Your goal | Scan the entries and copy each line where the word "partner" is present.

Data excerpts |
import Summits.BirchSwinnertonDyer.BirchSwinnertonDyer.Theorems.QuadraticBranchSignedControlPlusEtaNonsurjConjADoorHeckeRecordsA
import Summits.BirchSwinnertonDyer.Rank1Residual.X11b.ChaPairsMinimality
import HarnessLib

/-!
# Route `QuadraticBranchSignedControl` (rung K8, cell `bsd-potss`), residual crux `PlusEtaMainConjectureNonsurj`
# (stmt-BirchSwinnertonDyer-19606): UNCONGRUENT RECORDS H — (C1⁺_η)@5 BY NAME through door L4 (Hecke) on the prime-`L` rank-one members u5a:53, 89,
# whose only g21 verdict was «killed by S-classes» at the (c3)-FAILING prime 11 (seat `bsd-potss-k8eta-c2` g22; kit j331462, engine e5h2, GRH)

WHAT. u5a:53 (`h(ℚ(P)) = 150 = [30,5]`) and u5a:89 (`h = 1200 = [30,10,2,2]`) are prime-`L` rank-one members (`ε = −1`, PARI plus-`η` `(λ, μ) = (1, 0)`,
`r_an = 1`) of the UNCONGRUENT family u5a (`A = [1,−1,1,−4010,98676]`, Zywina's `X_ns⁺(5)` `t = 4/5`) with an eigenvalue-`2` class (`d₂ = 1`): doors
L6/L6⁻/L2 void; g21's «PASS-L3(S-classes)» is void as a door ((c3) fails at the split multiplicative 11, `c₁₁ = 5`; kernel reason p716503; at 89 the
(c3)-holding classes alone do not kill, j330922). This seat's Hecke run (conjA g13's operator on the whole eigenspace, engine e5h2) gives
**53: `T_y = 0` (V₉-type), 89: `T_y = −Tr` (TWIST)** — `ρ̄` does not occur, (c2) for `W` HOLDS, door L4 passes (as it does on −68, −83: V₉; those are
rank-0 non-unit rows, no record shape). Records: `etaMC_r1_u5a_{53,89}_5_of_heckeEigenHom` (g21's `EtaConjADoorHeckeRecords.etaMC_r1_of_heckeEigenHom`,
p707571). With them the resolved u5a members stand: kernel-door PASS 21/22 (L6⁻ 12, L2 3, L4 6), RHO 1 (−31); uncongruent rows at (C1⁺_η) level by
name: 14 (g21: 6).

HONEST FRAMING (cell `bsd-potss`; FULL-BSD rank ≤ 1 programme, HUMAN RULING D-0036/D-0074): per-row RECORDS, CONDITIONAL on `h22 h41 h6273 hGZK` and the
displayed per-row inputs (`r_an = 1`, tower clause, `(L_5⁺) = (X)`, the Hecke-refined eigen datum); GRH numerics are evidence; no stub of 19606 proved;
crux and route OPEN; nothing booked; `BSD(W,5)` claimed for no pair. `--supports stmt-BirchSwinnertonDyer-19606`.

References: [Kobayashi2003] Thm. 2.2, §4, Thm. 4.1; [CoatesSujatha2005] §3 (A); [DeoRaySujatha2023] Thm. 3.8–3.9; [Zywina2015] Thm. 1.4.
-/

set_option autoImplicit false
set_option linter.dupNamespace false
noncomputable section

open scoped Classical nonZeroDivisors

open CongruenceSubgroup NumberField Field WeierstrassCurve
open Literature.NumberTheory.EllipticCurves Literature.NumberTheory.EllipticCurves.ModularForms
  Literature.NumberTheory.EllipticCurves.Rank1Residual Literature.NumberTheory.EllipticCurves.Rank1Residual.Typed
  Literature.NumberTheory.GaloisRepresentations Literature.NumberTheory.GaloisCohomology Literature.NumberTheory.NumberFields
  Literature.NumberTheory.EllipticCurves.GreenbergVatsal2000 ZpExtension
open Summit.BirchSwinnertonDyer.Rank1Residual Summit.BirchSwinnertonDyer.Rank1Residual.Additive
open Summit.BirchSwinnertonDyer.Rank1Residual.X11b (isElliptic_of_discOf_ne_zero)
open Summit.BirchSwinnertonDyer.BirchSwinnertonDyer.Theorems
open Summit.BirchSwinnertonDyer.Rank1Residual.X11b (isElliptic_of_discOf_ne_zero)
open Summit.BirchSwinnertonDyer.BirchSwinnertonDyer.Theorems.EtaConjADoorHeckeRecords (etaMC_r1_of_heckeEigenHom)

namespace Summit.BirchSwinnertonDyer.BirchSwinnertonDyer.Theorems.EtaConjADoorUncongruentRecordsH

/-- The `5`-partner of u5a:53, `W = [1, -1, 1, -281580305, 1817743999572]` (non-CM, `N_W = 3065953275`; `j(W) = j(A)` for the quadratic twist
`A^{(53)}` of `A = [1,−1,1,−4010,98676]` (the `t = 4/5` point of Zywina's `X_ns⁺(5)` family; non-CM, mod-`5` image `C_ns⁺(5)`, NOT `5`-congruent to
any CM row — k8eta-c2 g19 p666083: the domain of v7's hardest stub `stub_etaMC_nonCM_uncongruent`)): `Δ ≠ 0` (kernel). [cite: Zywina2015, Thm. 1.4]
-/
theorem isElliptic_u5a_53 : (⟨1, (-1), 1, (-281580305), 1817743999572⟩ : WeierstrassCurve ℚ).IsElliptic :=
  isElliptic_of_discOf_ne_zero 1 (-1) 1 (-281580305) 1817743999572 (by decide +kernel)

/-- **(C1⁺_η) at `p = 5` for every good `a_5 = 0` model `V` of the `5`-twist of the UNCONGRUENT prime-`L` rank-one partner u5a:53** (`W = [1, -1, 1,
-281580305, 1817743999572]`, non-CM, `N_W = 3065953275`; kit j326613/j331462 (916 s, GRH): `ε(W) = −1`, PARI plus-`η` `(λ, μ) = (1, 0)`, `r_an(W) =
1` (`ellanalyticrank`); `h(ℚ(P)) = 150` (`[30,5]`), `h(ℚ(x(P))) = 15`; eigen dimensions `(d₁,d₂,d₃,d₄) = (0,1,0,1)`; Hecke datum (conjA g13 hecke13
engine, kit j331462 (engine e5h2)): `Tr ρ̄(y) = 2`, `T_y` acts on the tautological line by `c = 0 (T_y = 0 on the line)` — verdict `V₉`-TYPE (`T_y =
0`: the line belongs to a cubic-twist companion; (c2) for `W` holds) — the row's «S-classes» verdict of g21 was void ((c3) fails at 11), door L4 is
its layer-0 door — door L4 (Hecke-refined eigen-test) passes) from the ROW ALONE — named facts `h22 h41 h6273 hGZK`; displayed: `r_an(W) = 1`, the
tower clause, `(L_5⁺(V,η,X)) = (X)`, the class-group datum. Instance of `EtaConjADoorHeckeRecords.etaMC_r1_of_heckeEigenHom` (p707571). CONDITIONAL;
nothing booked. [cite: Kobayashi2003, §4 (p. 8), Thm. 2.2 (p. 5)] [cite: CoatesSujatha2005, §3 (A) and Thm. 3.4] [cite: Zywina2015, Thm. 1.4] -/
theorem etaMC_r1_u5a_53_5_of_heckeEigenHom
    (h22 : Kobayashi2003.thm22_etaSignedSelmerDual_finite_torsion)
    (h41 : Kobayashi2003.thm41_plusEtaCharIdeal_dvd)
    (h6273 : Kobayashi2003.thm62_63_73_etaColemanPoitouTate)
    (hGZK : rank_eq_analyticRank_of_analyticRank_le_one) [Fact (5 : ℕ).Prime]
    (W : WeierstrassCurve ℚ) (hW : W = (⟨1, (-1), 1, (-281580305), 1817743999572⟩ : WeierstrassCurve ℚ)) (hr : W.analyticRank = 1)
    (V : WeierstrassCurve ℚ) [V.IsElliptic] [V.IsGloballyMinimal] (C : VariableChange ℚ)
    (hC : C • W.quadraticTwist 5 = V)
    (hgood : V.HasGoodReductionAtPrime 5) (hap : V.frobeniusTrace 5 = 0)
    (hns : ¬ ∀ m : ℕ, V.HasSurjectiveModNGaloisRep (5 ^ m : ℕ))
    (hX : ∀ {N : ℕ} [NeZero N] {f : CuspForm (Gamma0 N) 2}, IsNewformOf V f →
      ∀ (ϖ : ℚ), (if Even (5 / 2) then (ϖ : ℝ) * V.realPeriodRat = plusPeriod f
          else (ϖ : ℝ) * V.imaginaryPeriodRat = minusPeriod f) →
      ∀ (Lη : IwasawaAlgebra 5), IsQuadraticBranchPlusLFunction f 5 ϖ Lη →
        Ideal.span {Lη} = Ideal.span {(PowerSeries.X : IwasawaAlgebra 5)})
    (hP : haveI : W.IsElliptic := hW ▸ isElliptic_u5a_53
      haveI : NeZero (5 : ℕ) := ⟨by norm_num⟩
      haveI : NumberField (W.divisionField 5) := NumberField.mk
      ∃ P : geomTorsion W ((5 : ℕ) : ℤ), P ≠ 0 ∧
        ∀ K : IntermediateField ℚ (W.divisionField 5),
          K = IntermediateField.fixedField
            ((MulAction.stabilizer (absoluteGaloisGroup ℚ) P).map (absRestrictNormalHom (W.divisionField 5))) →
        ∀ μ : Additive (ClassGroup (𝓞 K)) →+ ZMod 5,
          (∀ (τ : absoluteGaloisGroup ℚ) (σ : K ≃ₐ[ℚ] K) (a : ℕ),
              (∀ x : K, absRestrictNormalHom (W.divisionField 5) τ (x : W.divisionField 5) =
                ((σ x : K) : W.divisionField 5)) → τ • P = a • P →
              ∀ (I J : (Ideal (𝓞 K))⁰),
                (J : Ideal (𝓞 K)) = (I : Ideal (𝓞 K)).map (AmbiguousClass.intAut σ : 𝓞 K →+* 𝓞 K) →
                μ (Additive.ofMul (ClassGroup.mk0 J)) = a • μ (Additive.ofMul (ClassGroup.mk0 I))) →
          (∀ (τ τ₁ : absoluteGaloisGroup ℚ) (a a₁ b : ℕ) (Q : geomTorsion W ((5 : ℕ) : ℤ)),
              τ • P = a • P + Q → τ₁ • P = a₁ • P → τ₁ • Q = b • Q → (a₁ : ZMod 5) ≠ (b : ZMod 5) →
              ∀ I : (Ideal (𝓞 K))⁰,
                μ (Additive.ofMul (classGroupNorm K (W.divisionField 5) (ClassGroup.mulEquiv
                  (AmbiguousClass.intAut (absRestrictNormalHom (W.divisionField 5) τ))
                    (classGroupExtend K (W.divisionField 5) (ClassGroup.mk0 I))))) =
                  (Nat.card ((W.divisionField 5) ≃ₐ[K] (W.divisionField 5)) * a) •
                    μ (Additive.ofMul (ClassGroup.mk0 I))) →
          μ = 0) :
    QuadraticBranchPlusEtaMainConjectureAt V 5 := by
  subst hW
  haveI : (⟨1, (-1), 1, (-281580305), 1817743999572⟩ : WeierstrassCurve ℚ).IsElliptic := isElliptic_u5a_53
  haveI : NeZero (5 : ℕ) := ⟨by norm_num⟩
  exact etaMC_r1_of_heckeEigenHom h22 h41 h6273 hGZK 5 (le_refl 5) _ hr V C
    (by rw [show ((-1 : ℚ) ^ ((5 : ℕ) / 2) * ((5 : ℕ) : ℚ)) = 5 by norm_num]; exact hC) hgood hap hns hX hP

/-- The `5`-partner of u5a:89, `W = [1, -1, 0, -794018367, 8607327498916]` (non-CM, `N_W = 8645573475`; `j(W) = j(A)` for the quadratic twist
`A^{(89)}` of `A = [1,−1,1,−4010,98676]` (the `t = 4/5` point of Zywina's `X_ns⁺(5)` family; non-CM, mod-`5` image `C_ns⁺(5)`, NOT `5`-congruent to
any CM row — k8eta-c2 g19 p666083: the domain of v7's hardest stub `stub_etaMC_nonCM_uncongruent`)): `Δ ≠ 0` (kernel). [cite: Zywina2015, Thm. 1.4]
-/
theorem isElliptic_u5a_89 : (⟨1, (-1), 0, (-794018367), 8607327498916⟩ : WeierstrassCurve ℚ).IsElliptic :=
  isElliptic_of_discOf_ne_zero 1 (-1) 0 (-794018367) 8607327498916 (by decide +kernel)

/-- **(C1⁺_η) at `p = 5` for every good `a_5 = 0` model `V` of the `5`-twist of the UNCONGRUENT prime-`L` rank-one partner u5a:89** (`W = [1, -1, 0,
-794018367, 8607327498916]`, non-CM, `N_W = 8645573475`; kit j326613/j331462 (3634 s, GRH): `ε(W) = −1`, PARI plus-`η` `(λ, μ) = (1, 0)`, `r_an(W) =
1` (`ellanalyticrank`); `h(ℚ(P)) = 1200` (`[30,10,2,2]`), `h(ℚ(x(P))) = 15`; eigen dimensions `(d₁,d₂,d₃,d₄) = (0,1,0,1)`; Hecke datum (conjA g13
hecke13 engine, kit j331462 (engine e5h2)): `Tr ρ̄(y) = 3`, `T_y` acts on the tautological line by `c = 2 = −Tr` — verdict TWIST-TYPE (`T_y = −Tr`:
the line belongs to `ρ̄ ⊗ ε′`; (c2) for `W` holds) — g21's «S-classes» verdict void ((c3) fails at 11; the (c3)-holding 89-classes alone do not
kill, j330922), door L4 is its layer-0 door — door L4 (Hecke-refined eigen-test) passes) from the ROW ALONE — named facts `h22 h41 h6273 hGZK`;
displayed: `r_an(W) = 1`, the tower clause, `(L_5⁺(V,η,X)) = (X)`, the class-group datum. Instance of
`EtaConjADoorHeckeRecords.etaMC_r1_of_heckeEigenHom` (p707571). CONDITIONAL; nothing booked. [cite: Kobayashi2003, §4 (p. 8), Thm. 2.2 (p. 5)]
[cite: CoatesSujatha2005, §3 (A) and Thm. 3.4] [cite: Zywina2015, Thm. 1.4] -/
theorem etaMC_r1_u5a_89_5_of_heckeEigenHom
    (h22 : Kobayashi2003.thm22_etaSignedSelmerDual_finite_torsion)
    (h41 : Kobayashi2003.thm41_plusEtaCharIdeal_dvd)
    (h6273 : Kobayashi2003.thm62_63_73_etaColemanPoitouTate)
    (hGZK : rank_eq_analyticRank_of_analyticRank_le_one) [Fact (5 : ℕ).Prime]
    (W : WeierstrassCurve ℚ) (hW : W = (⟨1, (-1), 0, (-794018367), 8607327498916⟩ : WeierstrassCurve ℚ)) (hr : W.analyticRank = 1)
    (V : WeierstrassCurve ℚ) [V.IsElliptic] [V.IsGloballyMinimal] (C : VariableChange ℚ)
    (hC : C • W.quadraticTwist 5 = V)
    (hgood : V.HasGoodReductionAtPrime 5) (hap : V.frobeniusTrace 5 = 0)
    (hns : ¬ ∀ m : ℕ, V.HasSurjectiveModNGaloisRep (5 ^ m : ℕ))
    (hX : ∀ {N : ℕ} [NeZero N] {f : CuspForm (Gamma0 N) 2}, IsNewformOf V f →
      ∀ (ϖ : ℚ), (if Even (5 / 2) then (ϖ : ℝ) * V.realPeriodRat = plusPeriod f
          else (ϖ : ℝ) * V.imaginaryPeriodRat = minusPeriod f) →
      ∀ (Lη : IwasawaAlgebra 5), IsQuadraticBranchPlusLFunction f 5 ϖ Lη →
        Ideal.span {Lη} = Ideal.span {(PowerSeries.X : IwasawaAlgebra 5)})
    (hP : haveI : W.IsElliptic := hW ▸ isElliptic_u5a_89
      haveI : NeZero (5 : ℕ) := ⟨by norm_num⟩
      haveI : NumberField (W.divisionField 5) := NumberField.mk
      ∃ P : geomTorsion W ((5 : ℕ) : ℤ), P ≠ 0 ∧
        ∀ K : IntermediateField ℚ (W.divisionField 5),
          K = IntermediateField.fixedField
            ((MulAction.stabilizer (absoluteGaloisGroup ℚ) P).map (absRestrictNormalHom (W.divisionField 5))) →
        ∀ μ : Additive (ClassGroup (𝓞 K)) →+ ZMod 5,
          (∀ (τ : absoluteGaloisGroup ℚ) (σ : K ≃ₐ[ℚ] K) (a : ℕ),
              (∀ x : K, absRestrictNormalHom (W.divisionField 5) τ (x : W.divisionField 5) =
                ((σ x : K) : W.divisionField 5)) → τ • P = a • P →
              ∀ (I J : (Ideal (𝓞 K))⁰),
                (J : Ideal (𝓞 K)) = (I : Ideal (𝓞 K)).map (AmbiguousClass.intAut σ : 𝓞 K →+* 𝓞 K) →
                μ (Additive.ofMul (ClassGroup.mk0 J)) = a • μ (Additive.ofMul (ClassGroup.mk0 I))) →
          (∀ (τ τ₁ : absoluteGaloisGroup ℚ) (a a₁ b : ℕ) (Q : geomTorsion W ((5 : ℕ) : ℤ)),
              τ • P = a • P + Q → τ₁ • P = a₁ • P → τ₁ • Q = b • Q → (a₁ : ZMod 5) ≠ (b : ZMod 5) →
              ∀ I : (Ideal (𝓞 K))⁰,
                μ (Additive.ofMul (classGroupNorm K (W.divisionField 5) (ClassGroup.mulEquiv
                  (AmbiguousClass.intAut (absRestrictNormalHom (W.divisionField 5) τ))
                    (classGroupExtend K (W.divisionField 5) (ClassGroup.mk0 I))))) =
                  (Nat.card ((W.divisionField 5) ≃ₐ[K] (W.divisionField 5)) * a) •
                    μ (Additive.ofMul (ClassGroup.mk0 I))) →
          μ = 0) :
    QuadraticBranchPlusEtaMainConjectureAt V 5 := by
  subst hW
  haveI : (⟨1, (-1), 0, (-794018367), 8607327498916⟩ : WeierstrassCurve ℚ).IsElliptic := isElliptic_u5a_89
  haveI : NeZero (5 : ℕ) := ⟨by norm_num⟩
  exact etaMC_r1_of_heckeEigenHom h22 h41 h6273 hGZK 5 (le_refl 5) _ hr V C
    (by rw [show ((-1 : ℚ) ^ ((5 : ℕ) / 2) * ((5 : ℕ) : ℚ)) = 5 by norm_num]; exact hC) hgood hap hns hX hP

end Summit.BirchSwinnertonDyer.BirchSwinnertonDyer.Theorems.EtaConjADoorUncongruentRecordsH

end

Completed task |
/-- The `5`-partner of u5a:53, `W = [1, -1, 1, -281580305, 1817743999572]` (non-CM, `N_W = 3065953275`; `j(W) = j(A)` for the quadratic twist
/-- **(C1⁺_η) at `p = 5` for every good `a_5 = 0` model `V` of the `5`-twist of the UNCONGRUENT prime-`L` rank-one partner u5a:53** (`W = [1, -1, 1,
/-- The `5`-partner of u5a:89, `W = [1, -1, 0, -794018367, 8607327498916]` (non-CM, `N_W = 8645573475`; `j(W) = j(A)` for the quadratic twist
/-- **(C1⁺_η) at `p = 5` for every good `a_5 = 0` model `V` of the `5`-twist of the UNCONGRUENT prime-`L` rank-one partner u5a:89** (`W = [1, -1, 0,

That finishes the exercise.